# Oconee WMA (Impoundment #1) - 8th Hunt



## delacroix (Oct 17, 2018)

We drew it. If you also got it, please PM.


----------



## BaldofPate (Oct 17, 2018)

My 7 didn't touch pond 1 hunt 1. On to next year.  It's fairly sad this is the kind of wait you have to expect for that hunt, but we are in GA.  Good luck.


----------



## Hunter/Mason (Oct 20, 2018)

Burned 6 or 7 last year on pond 1 we never pulled the trigger. Saw a few a mile high and over the river. Other group on the pond killed 2 don’t even remember what they were.


----------



## BaldofPate (Oct 20, 2018)

I know Denton is mediocre at best, but I've always wanted to hunt it at least once.  Altamaha isn't what it was ten years ago and Denton is only 45 min from the house instead of 3 or 4 hours to the coast with a hotel bill.


----------



## Nitram4891 (Nov 14, 2018)

It is sad, that's the only way to describe it.


----------



## delacroix (Jan 4, 2019)

bump


----------



## mguthrie (Jan 6, 2019)

BaldofPate said:


> My 7 didn't touch pond 1 hunt 1. On to next year.  It's fairly sad this is the kind of wait you have to expect for that hunt, but we are in GA.  Good luck.


We hunted the second hunt.
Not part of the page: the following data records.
import Summits.Ventures.Crystal3D.Theorems.StickyWulffConstantNoReconstructionGainAxisBarlowLocal
import HarnessLib

/-!
# Basal Barlow films at the OTHER `(111)` axes: the atom at exact `{111}` facet normals

HONEST FRAMING. Part of the venture `Summits/Ventures/Crystal3D` (cell `crystal3d-full`), helper
`--supports` the crux `NoReconstructionGain` (stmt-Ventures-19144, route
`route-Ventures-StickyWulffConstant`), line `adhesion`.  `basalBarlowFilm_adhesion` covers every film
inside `B = Λ₀ ∪ (Λ₀ + w) ∪ (Λ₀ − w)` (all Barlow positions of the basal family) at normals within
`54.7°` of the basal axis.  The other three `(111)` axes of `Λ₀` are at `70.5°` — outside that cone —
but at these EXACT directions the `ν`-height still certifies every `B`-film:

* `axis_negative_directions`, `axis_level_directions` — of the eighteen contact vectors of `B`
  (`basal_unit_vectors`), the ones that are negative along `u + v + t` are `−u, −v, −t`, the twin-hollow
  vector `A = t − u − v + w` and the two lower twin-hollow vectors `−B₁ = −(t − v + w)`,
  `−B₂ = −(t − u + w)`; the level ones are `±(u − v)`, `±(t − u)`, `±(t − v)`;
* `axis_noGainPotential` — per ball: in-plane `2·2 + 2`, up `≤ 2` (`A` excludes `t − u`, `t − v`:
  they sit at distance `√(1/3)`), down `≤ 4` (`−t` excludes `−B₁, −B₂`; `u − t` excludes `−B₂`;
  `v − t` excludes `−B₁`): `2·#below + #level ≤ 12`;
* `axisBarlowFilm_adhesion` (**the rung**, `R = 1`, `C = 0`; registered by name): for the unit normal
  `ν = (u + v + t)/√6` and every `ρ ≥ 1`, every finite unit packing `X ⊇ P` around the `ν`-slab sample
  whose film lies in `B` and above the cut satisfies `#cross(P, X \ P) ≤ contactDeficiency (X \ P)`.

With the lattice symmetries (`…BasalBarlowFilmOrbit` pattern) this gives: at an EXACT `{111}` facet
normal, every single-family Barlow film of ANY of the four families — in particular Σ3 twin lamellae
on the three inclined `{111}` planes reaching the facet (multiply-twinned particles) — gains nothing.
Census: pure height had zero violations on all 34 inclined-family films at `ν = (111)` (RUNGS-g8 §4).

WHAT THIS IS NOT: vicinal normals near `(111)` with inclined-family films (there `ν' ≠ ν` is needed,
censused only); the orbit transport (next file); rung F-C1 not moved.
-/

noncomputable section

namespace Summit.Ventures.Crystal3D.Theorems

open Summit.Ventures.Crystal3D Finset
open Literature.MathematicalPhysics.StatisticalMechanics (barlowPos barlowStacking fccStacking
  barlowOffset constHagg haggLabel_const barlowPos_apply_zero barlowPos_apply_one barlowPos_apply_two
  orderedContacts contactDeficiency)
open scoped InnerProductSpace

/-! ### Classification of the contact vectors by their sign along `u + v + t` -/

/-- The contact vectors of `B` that are NEGATIVE along `u + v + t`. -/
theorem axis_negative_directions {d : EuclideanSpace ℝ (Fin 3)}
    (hd : (∃ c ∈ ([((0 : ℤ), (1 : ℤ), (0 : ℤ)), (0, 0, 1), (1, 0, 0), (0, 1, -1), (-1, 1, 0), (-1, 0, 1)] :
        List (ℤ × ℤ × ℤ)),
        d = barlowPos 1 (Real.sqrt (2 / 3)) constHagg c.1 c.2.1 c.2.2 ∨
        d = -barlowPos 1 (Real.sqrt (2 / 3)) constHagg c.1 c.2.1 c.2.2) ∨
      (∃ c ∈ ([((1 : ℤ), (-1 : ℤ), (-1 : ℤ)), (1, 0, -1), (1, -1, 0)] : List (ℤ × ℤ × ℤ)),
        d = barlowPos 1 (Real.sqrt (2 / 3)) constHagg c.1 c.2.1 c.2.2 + barlowOffset 1 ∨
        d = -(barlowPos 1 (Real.sqrt (2 / 3)) constHagg c.1 c.2.1 c.2.2 + barlowOffset 1)))
    (hneg : ⟪d, barlowPos 1 (Real.sqrt (2 / 3)) constHagg 1 1 1⟫_ℝ < 0) :
    (d = -barlowPos 1 (Real.sqrt (2 / 3)) constHagg 0 1 0 ∨ d = -barlowPos 1 (Real.sqrt (2 / 3)) constHagg 0 0 1) ∨
    d = barlowPos 1 (Real.sqrt (2 / 3)) constHagg 1 (-1) (-1) + barlowOffset 1 ∨
    (d = -barlowPos 1 (Real.sqrt (2 / 3)) constHagg 1 0 0 ∨
      d = -(barlowPos 1 (Real.sqrt (2 / 3)) constHagg 1 0 (-1) + barlowOffset 1) ∨
      d = -(barlowPos 1 (Real.sqrt (2 / 3)) constHagg 1 (-1) 0 + barlowOffset 1)) := by
  have hw := inner_axis_barlowOffset
  rcases hd with ⟨c, hc, hdc⟩ | ⟨c, hc, hdc⟩
  · simp only [List.mem_cons, List.mem_nil_iff, or_false] at hc
    rcases hc with rfl | rfl | rfl | rfl | rfl | rfl <;> rcases hdc with rfl | rfl <;>
      simp only [inner_neg_left, inner_axis_barlowPos] at hneg <;> norm_num at hneg <;> simp
  · simp only [List.mem_cons, List.mem_nil_iff, or_false] at hc
    rcases hc with rfl | rfl | rfl <;> rcases hdc with rfl | rfl <;>
      simp only [inner_neg_left, inner_add_left, inner_axis_barlowPos, hw] at hneg <;>
      norm_num at hneg <;> simp

/-- The contact vectors of `B` that are LEVEL along `u + v + t`. -/
theorem axis_level_directions {d : EuclideanSpace ℝ (Fin 3)}
    (hd : (∃ c ∈ ([((0 : ℤ), (1 : ℤ), (0 : ℤ)), (0, 0, 1), (1, 0, 0), (0, 1, -1), (-1, 1, 0), (-1, 0, 1)] :
        List (ℤ × ℤ × ℤ)),
        d = barlowPos 1 (Real.sqrt (2 / 3)) constHagg c.1 c.2.1 c.2.2 ∨
        d = -barlowPos 1 (Real.sqrt (2 / 3)) constHagg c.1 c.2.1 c.2.2) ∨
      (∃ c ∈ ([((1 : ℤ), (-1 : ℤ), (-1 : ℤ)), (1, 0, -1), (1, -1, 0)] : List (ℤ × ℤ × ℤ)),
        d = barlowPos 1 (Real.sqrt (2 / 3)) constHagg c.1 c.2.1 c.2.2 + barlowOffset 1 ∨
        d = -(barlowPos 1 (Real.sqrt (2 / 3)) constHagg c.1 c.2.1 c.2.2 + barlowOffset 1)))
    (hzero : ⟪d, barlowPos 1 (Real.sqrt (2 / 3)) constHagg 1 1 1⟫_ℝ = 0) :
    (d = barlowPos 1 (Real.sqrt (2 / 3)) constHagg 0 1 (-1) ∨ d = -barlowPos 1 (Real.sqrt (2 / 3)) constHagg 0 1 (-1)) ∨
    (d = -barlowPos 1 (Real.sqrt (2 / 3)) constHagg (-1) 1 0 ∨ d = -barlowPos 1 (Real.sqrt (2 / 3)) constHagg (-1) 0 1) ∨
    (d = barlowPos 1 (Real.sqrt (2 / 3)) constHagg (-1) 1 0 ∨ d = barlowPos 1 (Real.sqrt (2 / 3)) constHagg (-1) 0 1) := by
  have hw := inner_axis_barlowOffset
  rcases hd with ⟨c, hc, hdc⟩ | ⟨c, hc, hdc⟩
  · simp only [List.mem_cons, List.mem_nil_iff, or_false] at hc
    rcases hc with rfl | rfl | rfl | rfl | rfl | rfl <;> rcases hdc with rfl | rfl <;>
      simp only [inner_neg_left, inner_axis_barlowPos] at hzero <;> norm_num at hzero <;> simp
  · simp only [List.mem_cons, List.mem_nil_iff, or_false] at hc
    rcases hc with rfl | rfl | rfl <;> rcases hdc with rfl | rfl <;>
      simp only [inner_neg_left, inner_add_left, inner_axis_barlowPos, hw] at hzero <;>
      norm_num at hzero

/-! ### The six incompatibilities -/

/-- Squared distances `1/3` between the conflicting slot vectors (coordinates). -/
theorem axis_conflict_norms :
    ‖(barlowPos 1 (Real.sqrt (2 / 3)) constHagg 1 (-1) (-1) + barlowOffset 1) -
        -barlowPos 1 (Real.sqrt (2 / 3)) constHagg (-1) 1 0‖ ^ 2 = 1 / 3 ∧
    ‖(barlowPos 1 (Real.sqrt (2 / 3)) constHagg 1 (-1) (-1) + barlowOffset 1) -
        -barlowPos 1 (Real.sqrt (2 / 3)) constHagg (-1) 0 1‖ ^ 2 = 1 / 3 ∧
    ‖-barlowPos 1 (Real.sqrt (2 / 3)) constHagg 1 0 0 -
        -(barlowPos 1 (Real.sqrt (2 / 3)) constHagg 1 0 (-1) + barlowOffset 1)‖ ^ 2 = 1 / 3 ∧
    ‖-barlowPos 1 (Real.sqrt (2 / 3)) constHagg 1 0 0 -
        -(barlowPos 1 (Real.sqrt (2 / 3)) constHagg 1 (-1) 0 + barlowOffset 1)‖ ^ 2 = 1 / 3 ∧
    ‖barlowPos 1 (Real.sqrt (2 / 3)) constHagg (-1) 1 0 -
        -(barlowPos 1 (Real.sqrt (2 / 3)) constHagg 1 (-1) 0 + barlowOffset 1)‖ ^ 2 = 1 / 3 ∧
    ‖barlowPos 1 (Real.sqrt (2 / 3)) constHagg (-1) 0 1 -
        -(barlowPos 1 (Real.sqrt (2 / 3)) constHagg 1 0 (-1) + barlowOffset 1)‖ ^ 2 = 1 / 3 := by
  have h3 : Real.sqrt 3 ^ 2 = 3 := Real.sq_sqrt (by norm_num)
  have hh : Real.sqrt (2 / 3) ^ 2 = 2 / 3 := Real.sq_sqrt (by norm_num)
  refine ⟨?_, ?_, ?_, ?_, ?_, ?_⟩ <;>
  · rw [EuclideanSpace.real_norm_sq_eq, Fin.sum_univ_three]
    simp [barlowOffset, barlowPos_apply_zero, barlowPos_apply_one, barlowPos_apply_two]
    nlinarith [h3, hh]

/-- Two positions at squared distance `1/3` cannot both be balls of a unit packing. -/
theorem not_both_mem_of_norm_sq {X : Finset (EuclideanSpace ℝ (Fin 3))}
    (hX : ∀ p ∈ X, ∀ q ∈ X, p ≠ q → 1 ≤ dist p q) {a b : EuclideanSpace ℝ (Fin 3)}
    (h : ‖a - b‖ ^ 2 = 1 / 3) (ha : a ∈ X) (hb : b ∈ X) : False := by
  have hne : a ≠ b := by
    intro e; rw [e, sub_self, norm_zero] at h; norm_num at h
  have h1 := hX a ha b hb hne
  rw [dist_eq_norm] at h1
  nlinarith [norm_nonneg (a - b)]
Game warden had a print out with him for all the hunts. It took 11-12 points for the first hunt. Our buddy wagered I think 8 for the second hunt. We didn't kill a duck. The other 2 groups killed 18 and 17. All divers. One of the groups hunted first hunt also and had them dialed in. Funny thing is we took the spot the group that shot 17 ducks wanted.   I think we got out decoyed. They both had a good spread. We only brought 8-9 and a motion seek. It was my first time there and a cool experience


----------



## BaldofPate (Jan 7, 2019)

Only 4 or 5 more years.


----------



## UKwildcats93 (Jan 7, 2019)

I'm hunting there this weekend. Hoping it will get a little colder between now and then.


----------



## QuackAddict (Jan 8, 2019)

BaldofPate said:


> My 7 didn't touch pond 1 hunt 1. On to next year.  It's fairly sad this is the kind of wait you have to expect for that hunt, but we are in GA.  Good luck.



My 10 sure didn’t touch it.


----------



## Sweet talker (Jan 14, 2019)

How did your hunt go ?


----------